◆ **Available data**:

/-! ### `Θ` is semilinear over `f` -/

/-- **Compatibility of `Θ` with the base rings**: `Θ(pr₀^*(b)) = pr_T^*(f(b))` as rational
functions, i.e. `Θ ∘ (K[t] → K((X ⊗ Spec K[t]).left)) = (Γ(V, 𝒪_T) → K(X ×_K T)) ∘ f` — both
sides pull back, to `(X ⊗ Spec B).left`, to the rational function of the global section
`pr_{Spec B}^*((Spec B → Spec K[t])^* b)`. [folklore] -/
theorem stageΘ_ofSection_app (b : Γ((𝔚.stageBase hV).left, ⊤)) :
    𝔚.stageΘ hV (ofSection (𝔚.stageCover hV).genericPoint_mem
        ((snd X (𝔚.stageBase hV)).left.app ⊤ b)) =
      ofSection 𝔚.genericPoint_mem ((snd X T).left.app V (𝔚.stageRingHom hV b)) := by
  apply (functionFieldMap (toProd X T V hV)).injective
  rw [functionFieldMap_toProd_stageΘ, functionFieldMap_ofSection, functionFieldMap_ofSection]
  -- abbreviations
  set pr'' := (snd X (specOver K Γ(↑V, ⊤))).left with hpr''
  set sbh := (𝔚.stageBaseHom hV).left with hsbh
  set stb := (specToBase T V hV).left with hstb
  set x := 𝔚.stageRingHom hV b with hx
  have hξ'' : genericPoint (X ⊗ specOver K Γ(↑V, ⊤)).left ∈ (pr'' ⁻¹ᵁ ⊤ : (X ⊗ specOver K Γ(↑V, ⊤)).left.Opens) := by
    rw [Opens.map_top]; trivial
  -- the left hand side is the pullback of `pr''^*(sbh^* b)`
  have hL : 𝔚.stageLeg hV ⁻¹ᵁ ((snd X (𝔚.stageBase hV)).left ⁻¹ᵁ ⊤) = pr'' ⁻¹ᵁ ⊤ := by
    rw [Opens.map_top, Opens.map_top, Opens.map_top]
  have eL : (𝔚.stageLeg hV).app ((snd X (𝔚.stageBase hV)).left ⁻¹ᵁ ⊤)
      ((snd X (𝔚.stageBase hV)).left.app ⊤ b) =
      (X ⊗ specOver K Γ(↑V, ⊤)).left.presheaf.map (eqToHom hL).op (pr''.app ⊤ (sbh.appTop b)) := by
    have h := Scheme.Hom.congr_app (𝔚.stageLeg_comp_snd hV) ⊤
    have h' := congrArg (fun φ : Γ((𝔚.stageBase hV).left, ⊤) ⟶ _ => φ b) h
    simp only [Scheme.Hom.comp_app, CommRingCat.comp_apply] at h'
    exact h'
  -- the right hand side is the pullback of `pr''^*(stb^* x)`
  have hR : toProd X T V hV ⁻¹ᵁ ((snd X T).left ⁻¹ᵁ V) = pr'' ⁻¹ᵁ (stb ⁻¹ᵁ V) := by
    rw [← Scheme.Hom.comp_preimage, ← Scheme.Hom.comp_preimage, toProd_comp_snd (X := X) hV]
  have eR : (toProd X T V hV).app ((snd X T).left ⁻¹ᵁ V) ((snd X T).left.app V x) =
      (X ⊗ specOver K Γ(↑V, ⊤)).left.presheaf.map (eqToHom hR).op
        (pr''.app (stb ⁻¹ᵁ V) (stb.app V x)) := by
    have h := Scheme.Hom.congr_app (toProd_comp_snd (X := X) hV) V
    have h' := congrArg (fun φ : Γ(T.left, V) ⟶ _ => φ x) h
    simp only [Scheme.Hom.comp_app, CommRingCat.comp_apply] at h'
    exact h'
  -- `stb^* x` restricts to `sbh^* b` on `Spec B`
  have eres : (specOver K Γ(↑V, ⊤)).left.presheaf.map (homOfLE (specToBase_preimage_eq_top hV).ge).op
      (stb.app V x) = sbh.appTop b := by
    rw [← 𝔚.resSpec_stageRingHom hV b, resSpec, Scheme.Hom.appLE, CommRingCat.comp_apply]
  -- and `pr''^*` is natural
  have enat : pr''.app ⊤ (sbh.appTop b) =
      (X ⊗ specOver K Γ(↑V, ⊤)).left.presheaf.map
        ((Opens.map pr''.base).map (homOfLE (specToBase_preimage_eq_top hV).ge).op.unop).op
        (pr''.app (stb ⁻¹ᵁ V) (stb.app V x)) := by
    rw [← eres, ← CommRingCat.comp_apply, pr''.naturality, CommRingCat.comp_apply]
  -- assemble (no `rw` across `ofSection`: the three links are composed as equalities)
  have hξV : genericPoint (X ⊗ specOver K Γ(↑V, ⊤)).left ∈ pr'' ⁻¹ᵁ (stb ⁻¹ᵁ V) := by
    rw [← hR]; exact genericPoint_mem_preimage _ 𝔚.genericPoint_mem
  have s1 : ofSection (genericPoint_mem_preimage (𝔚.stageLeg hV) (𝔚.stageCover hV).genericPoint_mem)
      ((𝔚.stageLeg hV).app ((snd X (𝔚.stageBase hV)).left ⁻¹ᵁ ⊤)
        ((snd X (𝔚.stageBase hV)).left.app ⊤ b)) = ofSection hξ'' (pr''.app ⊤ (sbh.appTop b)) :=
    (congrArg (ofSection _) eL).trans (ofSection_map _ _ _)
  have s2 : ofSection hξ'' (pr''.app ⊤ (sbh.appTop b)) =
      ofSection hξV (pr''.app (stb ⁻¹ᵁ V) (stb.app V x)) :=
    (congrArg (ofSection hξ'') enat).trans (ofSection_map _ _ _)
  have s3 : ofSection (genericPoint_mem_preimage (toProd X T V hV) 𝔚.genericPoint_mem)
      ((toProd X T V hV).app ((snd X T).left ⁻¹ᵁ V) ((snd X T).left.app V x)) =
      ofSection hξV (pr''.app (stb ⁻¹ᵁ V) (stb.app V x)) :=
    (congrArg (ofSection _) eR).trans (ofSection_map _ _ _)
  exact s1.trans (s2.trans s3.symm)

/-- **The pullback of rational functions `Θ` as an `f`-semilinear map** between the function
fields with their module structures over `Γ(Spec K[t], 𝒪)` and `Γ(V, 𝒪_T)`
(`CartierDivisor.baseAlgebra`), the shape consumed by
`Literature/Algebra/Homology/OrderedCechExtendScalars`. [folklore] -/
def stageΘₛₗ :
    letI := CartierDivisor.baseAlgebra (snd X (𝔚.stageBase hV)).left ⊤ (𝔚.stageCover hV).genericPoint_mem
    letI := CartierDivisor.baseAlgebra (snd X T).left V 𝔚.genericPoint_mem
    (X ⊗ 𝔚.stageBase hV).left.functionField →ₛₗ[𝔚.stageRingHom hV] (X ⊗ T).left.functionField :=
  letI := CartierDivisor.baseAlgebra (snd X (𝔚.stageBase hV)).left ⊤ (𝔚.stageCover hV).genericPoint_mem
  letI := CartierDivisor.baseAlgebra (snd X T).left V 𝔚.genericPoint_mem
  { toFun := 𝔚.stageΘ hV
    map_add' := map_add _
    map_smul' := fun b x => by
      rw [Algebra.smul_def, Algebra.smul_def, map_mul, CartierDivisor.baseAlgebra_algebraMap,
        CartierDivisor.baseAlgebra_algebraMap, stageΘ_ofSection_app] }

◆ **Task to carry out**: From the records above, please extract every line and repeat it exactly.

◆ **Answer area**:
/-! ### `Θ` is semilinear over `f` -/

/-- **Compatibility of `Θ` with the base rings**: `Θ(pr₀^*(b)) = pr_T^*(f(b))` as rational
functions, i.e. `Θ ∘ (K[t] → K((X ⊗ Spec K[t]).left)) = (Γ(V, 𝒪_T) → K(X ×_K T)) ∘ f` — both
sides pull back, to `(X ⊗ Spec B).left`, to the rational function of the global section
`pr_{Spec B}^*((Spec B → Spec K[t])^* b)`. [folklore] -/
theorem stageΘ_ofSection_app (b : Γ((𝔚.stageBase hV).left, ⊤)) :
    𝔚.stageΘ hV (ofSection (𝔚.stageCover hV).genericPoint_mem
        ((snd X (𝔚.stageBase hV)).left.app ⊤ b)) =
      ofSection 𝔚.genericPoint_mem ((snd X T).left.app V (𝔚.stageRingHom hV b)) := by
  apply (functionFieldMap (toProd X T V hV)).injective
  rw [functionFieldMap_toProd_stageΘ, functionFieldMap_ofSection, functionFieldMap_ofSection]
  -- abbreviations
  set pr'' := (snd X (specOver K Γ(↑V, ⊤))).left with hpr''
  set sbh := (𝔚.stageBaseHom hV).left with hsbh
  set stb := (specToBase T V hV).left with hstb
  set x := 𝔚.stageRingHom hV b with hx
  have hξ'' : genericPoint (X ⊗ specOver K Γ(↑V, ⊤)).left ∈ (pr'' ⁻¹ᵁ ⊤ : (X ⊗ specOver K Γ(↑V, ⊤)).left.Opens) := by
    rw [Opens.map_top]; trivial
  -- the left hand side is the pullback of `pr''^*(sbh^* b)`
  have hL : 𝔚.stageLeg hV ⁻¹ᵁ ((snd X (𝔚.stageBase hV)).left ⁻¹ᵁ ⊤) = pr'' ⁻¹ᵁ ⊤ := by
    rw [Opens.map_top, Opens.map_top, Opens.map_top]
  have eL : (𝔚.stageLeg hV).app ((snd X (𝔚.stageBase hV)).left ⁻¹ᵁ ⊤)
      ((snd X (𝔚.stageBase hV)).left.app ⊤ b) =
      (X ⊗ specOver K Γ(↑V, ⊤)).left.presheaf.map (eqToHom hL).op (pr''.app ⊤ (sbh.appTop b)) := by
    have h := Scheme.Hom.congr_app (𝔚.stageLeg_comp_snd hV) ⊤
    have h' := congrArg (fun φ : Γ((𝔚.stageBase hV).left, ⊤) ⟶ _ => φ b) h
    simp only [Scheme.Hom.comp_app, CommRingCat.comp_apply] at h'
    exact h'
  -- the right hand side is the pullback of `pr''^*(stb^* x)`
  have hR : toProd X T V hV ⁻¹ᵁ ((snd X T).left ⁻¹ᵁ V) = pr'' ⁻¹ᵁ (stb ⁻¹ᵁ V) := by
    rw [← Scheme.Hom.comp_preimage, ← Scheme.Hom.comp_preimage, toProd_comp_snd (X := X) hV]
  have eR : (toProd X T V hV).app ((snd X T).left ⁻¹ᵁ V) ((snd X T).left.app V x) =
      (X ⊗ specOver K Γ(↑V, ⊤)).left.presheaf.map (eqToHom hR).op
        (pr''.app (stb ⁻¹ᵁ V) (stb.app V x)) := by
    have h := Scheme.Hom.congr_app (toProd_comp_snd (X := X) hV) V
    have h' := congrArg (fun φ : Γ(T.left, V) ⟶ _ => φ x) h
    simp only [Scheme.Hom.comp_app, CommRingCat.comp_apply] at h'
    exact h'
  -- `stb^* x` restricts to `sbh^* b` on `Spec B`
  have eres : (specOver K Γ(↑V, ⊤)).left.presheaf.map (homOfLE (specToBase_preimage_eq_top hV).ge).op
      (stb.app V x) = sbh.appTop b := by
    rw [← 𝔚.resSpec_stageRingHom hV b, resSpec, Scheme.Hom.appLE, CommRingCat.comp_apply]
  -- and `pr''^*` is natural
  have enat : pr''.app ⊤ (sbh.appTop b) =
      (X ⊗ specOver K Γ(↑V, ⊤)).left.presheaf.map
        ((Opens.map pr''.base).map (homOfLE (specToBase_preimage_eq_top hV).ge).op.unop).op
        (pr''.app (stb ⁻¹ᵁ V) (stb.app V x)) := by
    rw [← eres, ← CommRingCat.comp_apply, pr''.naturality, CommRingCat.comp_apply]
  -- assemble (no `rw` across `ofSection`: the three links are composed as equalities)
  have hξV : genericPoint (X ⊗ specOver K Γ(↑V, ⊤)).left ∈ pr'' ⁻¹ᵁ (stb ⁻¹ᵁ V) := by
    rw [← hR]; exact genericPoint_mem_preimage _ 𝔚.genericPoint_mem
  have s1 : ofSection (genericPoint_mem_preimage (𝔚.stageLeg hV) (𝔚.stageCover hV).genericPoint_mem)
      ((𝔚.stageLeg hV).app ((snd X (𝔚.stageBase hV)).left ⁻¹ᵁ ⊤)
        ((snd X (𝔚.stageBase hV)).left.app ⊤ b)) = ofSection hξ'' (pr''.app ⊤ (sbh.appTop b)) :=
    (congrArg (ofSection _) eL).trans (ofSection_map _ _ _)
  have s2 : ofSection hξ'' (pr''.app ⊤ (sbh.appTop b)) =
      ofSection hξV (pr''.app (stb ⁻¹ᵁ V) (stb.app V x)) :=
    (congrArg (ofSection hξ'') enat).trans (ofSection_map _ _ _)
  have s3 : ofSection (genericPoint_mem_preimage (toProd X T V hV) 𝔚.genericPoint_mem)
      ((toProd X T V hV).app ((snd X T).left ⁻¹ᵁ V) ((snd X T).left.app V x)) =
      ofSection hξV (pr''.app (stb ⁻¹ᵁ V) (stb.app V x)) :=
    (congrArg (ofSection _) eR).trans (ofSection_map _ _ _)
  exact s1.trans (s2.trans s3.symm)

/-- **The pullback of rational functions `Θ` as an `f`-semilinear map** between the function
fields with their module structures over `Γ(Spec K[t], 𝒪)` and `Γ(V, 𝒪_T)`
(`CartierDivisor.baseAlgebra`), the shape consumed by
`Literature/Algebra/Homology/OrderedCechExtendScalars`. [folklore] -/
def stageΘₛₗ :
    letI := CartierDivisor.baseAlgebra (snd X (𝔚.stageBase hV)).left ⊤ (𝔚.stageCover hV).genericPoint_mem
    letI := CartierDivisor.baseAlgebra (snd X T).left V 𝔚.genericPoint_mem
    (X ⊗ 𝔚.stageBase hV).left.functionField →ₛₗ[𝔚.stageRingHom hV] (X ⊗ T).left.functionField :=
  letI := CartierDivisor.baseAlgebra (snd X (𝔚.stageBase hV)).left ⊤ (𝔚.stageCover hV).genericPoint_mem
  letI := CartierDivisor.baseAlgebra (snd X T).left V 𝔚.genericPoint_mem
  { toFun := 𝔚.stageΘ hV
    map_add' := map_add _
    map_smul' := fun b x => by
      rw [Algebra.smul_def, Algebra.smul_def, map_mul, CartierDivisor.baseAlgebra_algebraMap,
        CartierDivisor.baseAlgebra_algebraMap, stageΘ_ofSection_app] }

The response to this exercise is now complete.